The model training module 26 is configured to generate another portion of the model configuration template relating to training the model being configured by the MAF driver 22. The portion of the template generated by the model training module 26 can be configured to prompt for, and receive, selections for scripts relating to model training aspects. The model training module 26 is also configured to process inputs provided via the template pertaining to model training. In some examples, the inputs are selected from pre-defined (e.g., standardized) options identified by the model training module 26. The model training module 26 can also link the MAF driver 22 to the appropriate scripts 38, training data 41, and/or scoring data 43 to be used by the model as configured according to the template inputs.
The model deployment module 30 is configured to generate another portion of the model configuration template relating to deploying the model being configured by the MAF driver 22. Deploying a model refers to integrating the model into the enterprise's production environment and using the model in the production environment to generate predicted outcomes for a population that are relevant to a project of a business enterprise. Deploying the model can include, for example, scoring the model using the scoring data 43. The portion of the template generated by the model deployment module 30 can be configured to prompt for, and receive, selections for scripts relating to model deployment jobs and their associated processing pipelines, including, e.g., data processing jobs, feature engineering jobs, scoring jobs, model output storage jobs, and model performance jobs. The model deployment module 30 is also configured to process inputs provided via the template pertaining to model running, such as scoring scheduling factors (e.g., batch versus real-time, job dependencies, and so forth). In some examples, the inputs are selected from pre-defined (e.g., standardized) options (e.g., pre-defined deployment job scripts from the scripts 38) identified by the deployment module 30. The deployment module 30 can also link the MAF driver 22 to the appropriate scripts 38 and/or scoring data 43 to be used by the model as configured according to the template inputs.
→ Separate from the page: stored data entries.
import Summits.KontsevichZagierPeriods.Zeta5Search.TwoTaleOmega.StepFR

/-!
# (bmiss)@Ω — the recurrence in direction `f` for the sign-free forms `U1`, `U0` (cell `pub-zeta5`, cert-1 gen 4)

HONEST FRAMING: systematic search; recurrence certificates; no irrationality claim unless certified. Pure finite algebra
over `ℚ`; no named fact, no `sorry`.

Direction `δ = f = (0,0,0,1,0)`, on the template of `StepB`/`StepE`: `rec_f` (`Σ_{k<4} c^f_k(p)·U1/U0(p+kδ_f) = 0` for
`p, …, p+3δ_f ∈ Ω`) and `step_f` (`c^f_3 ≠ 0` on Ω). The plug-in form for cert-2's `eq_on_Omega_all` (the `δ = dirF` case of
its hypotheses `hL/hR`) is assembled for `b, e, f` together in `OmegaPlugBEF`.
-/

noncomputable section

open Finset Polynomial
open Literature.NumberTheory.Irrationality.Zudilin2014
open Summit.KontsevichZagierPeriods.Zeta5Search.FormalBarnes

namespace Summit.KontsevichZagierPeriods.Zeta5Search.TwoTaleOmega

namespace Pt

variable {p : Pt}

/-- Along `δ_f` the integer `d` grows by `2k`. -/
theorem dInt_addF (p : Pt) (k : ℤ) : (p.addF k).dInt = p.dInt + 2 * k := by simp [dInt, addF]; ring

/-- The first-tale truncation of `U0` may be raised to the common `d⁺(p) + 10` along `δ_f`. -/
theorem lam0_dExp_eq_f (h0 : p.Omega) {k : ℤ} (hk : (p.addF k).Omega) (hk0 : 0 ≤ k) (hk3 : k ≤ 3) (s : ℤ) :
    lam0 (dExp (p.addF k).t1a (p.addF k).t1b) s (p.addF k).vL = lam0 (dExp p.t1a p.t1b + 10) s (p.addF k).vL := by
  refine (lam0_eq_of_le s _ (vL_natDegree_le_w hk) ?_).symm
  unfold dExp
  rw [sum_t1a_sub_sum_t1b, sum_t1a_sub_sum_t1b, dInt_addF]
  have := h0.g_le; unfold dInt; omega

/-- **The `f`-recurrence of the sign-free forms.** For `p, p+δ_f, p+2δ_f, p+3δ_f ∈ Ω`:
`Σ_k c^e_k(p)·U1(p+kδ_f) = 0` and `Σ_k c^e_k(p)·U0(p+kδ_f) = 0`. -/
theorem rec_f (h0 : p.Omega) (h1 : (p.addF 1).Omega) (h2 : (p.addF 2).Omega) (h3 : (p.addF 3).Omega) :
    (p.coefF 0 * p.U1 + p.coefF 1 * (p.addF 1).U1 + p.coefF 2 * (p.addF 2).U1 + p.coefF 3 * (p.addF 3).U1 = 0) ∧
    (p.coefF 0 * p.U0 + p.coefF 1 * (p.addF 1).U0 + p.coefF 2 * (p.addF 2).U0 + p.coefF 3 * (p.addF 3).U0 = 0) := by
  have hL := recL_f h0 h1 h2 h3
  have hR := recR_f h0 h1 h2 h3
  have e0 : lam0 (dExp p.t1a p.t1b) p.nodeL p.vL = lam0 (dExp p.t1a p.t1b + 10) p.nodeL p.vL :=
    (lam0_eq_of_le _ _ (vL_natDegree_le_w h0) (by omega)).symm
  have e1 := lam0_dExp_eq_f h0 h1 (by norm_num) (by norm_num) (p.addF 1).nodeL
  have e2 := lam0_dExp_eq_f h0 h2 (by norm_num) (by norm_num) (p.addF 2).nodeL
  have e3 := lam0_dExp_eq_f h0 h3 (by norm_num) (by norm_num) (p.addF 3).nodeL
  unfold U1 U0
  rw [e0, e1, e2, e3]
  constructor
  · linear_combination hL.1 + (1 / 4 : ℚ) * hR.1
  · linear_combination hL.2 + (1 / 2 : ℚ) * hR.2

/-- **The `f`-step of the Ω-induction**: if `U1`, `U0` vanish at `p, p+δ_f, p+2δ_f` (all four points in Ω), they vanish at
`p+3δ_f`. -/
theorem step_f (h0 : p.Omega) (h1 : (p.addF 1).Omega) (h2 : (p.addF 2).Omega) (h3 : (p.addF 3).Omega)
    (u0 : p.U1 = 0 ∧ p.U0 = 0) (u1 : (p.addF 1).U1 = 0 ∧ (p.addF 1).U0 = 0)
    (u2 : (p.addF 2).U1 = 0 ∧ (p.addF 2).U0 = 0) : (p.addF 3).U1 = 0 ∧ (p.addF 3).U0 = 0 := by
  have hc : p.coefF 3 ≠ 0 := coefF_three_ne_zero h0
  have h := rec_f h0 h1 h2 h3
  rw [u0.1, u1.1, u2.1, u0.2, u1.2, u2.2] at h
  simp only [mul_zero, zero_add] at h
  exact ⟨(mul_eq_zero.1 h.1).resolve_left hc, (mul_eq_zero.1 h.2).resolve_left hc⟩

end Pt

end Summit.KontsevichZagierPeriods.Zeta5Search.TwoTaleOmega

end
The model auditing module 28 is configured to generate another portion of the model configuration template relating to auditing an already scored model being configured by the MAF driver 22. Auditing the model can include, for example, job logging, job monitoring, identifying input and output errors and inconsistencies that have occurred during scoring of the model. The portion of the template generated by the model auditing module 28 can be configured to prompt for, and receive, selections for scripts relating to post-scoring model auditing. The model auditing module 28 is also configured to process inputs provided via the template pertaining to model auditing, such as auditing scripts. In some examples, the inputs are selected from pre-defined (e.g., standardized) options (e.g., pre-defined auditing scripts from the scripts 38) identified by model auditing module 28. The model auditing module 28 can also link the MAF driver 22 to the appropriate scripts 38, training data 41, and/or scoring data 43 to be used by the model as configured according to the template inputs.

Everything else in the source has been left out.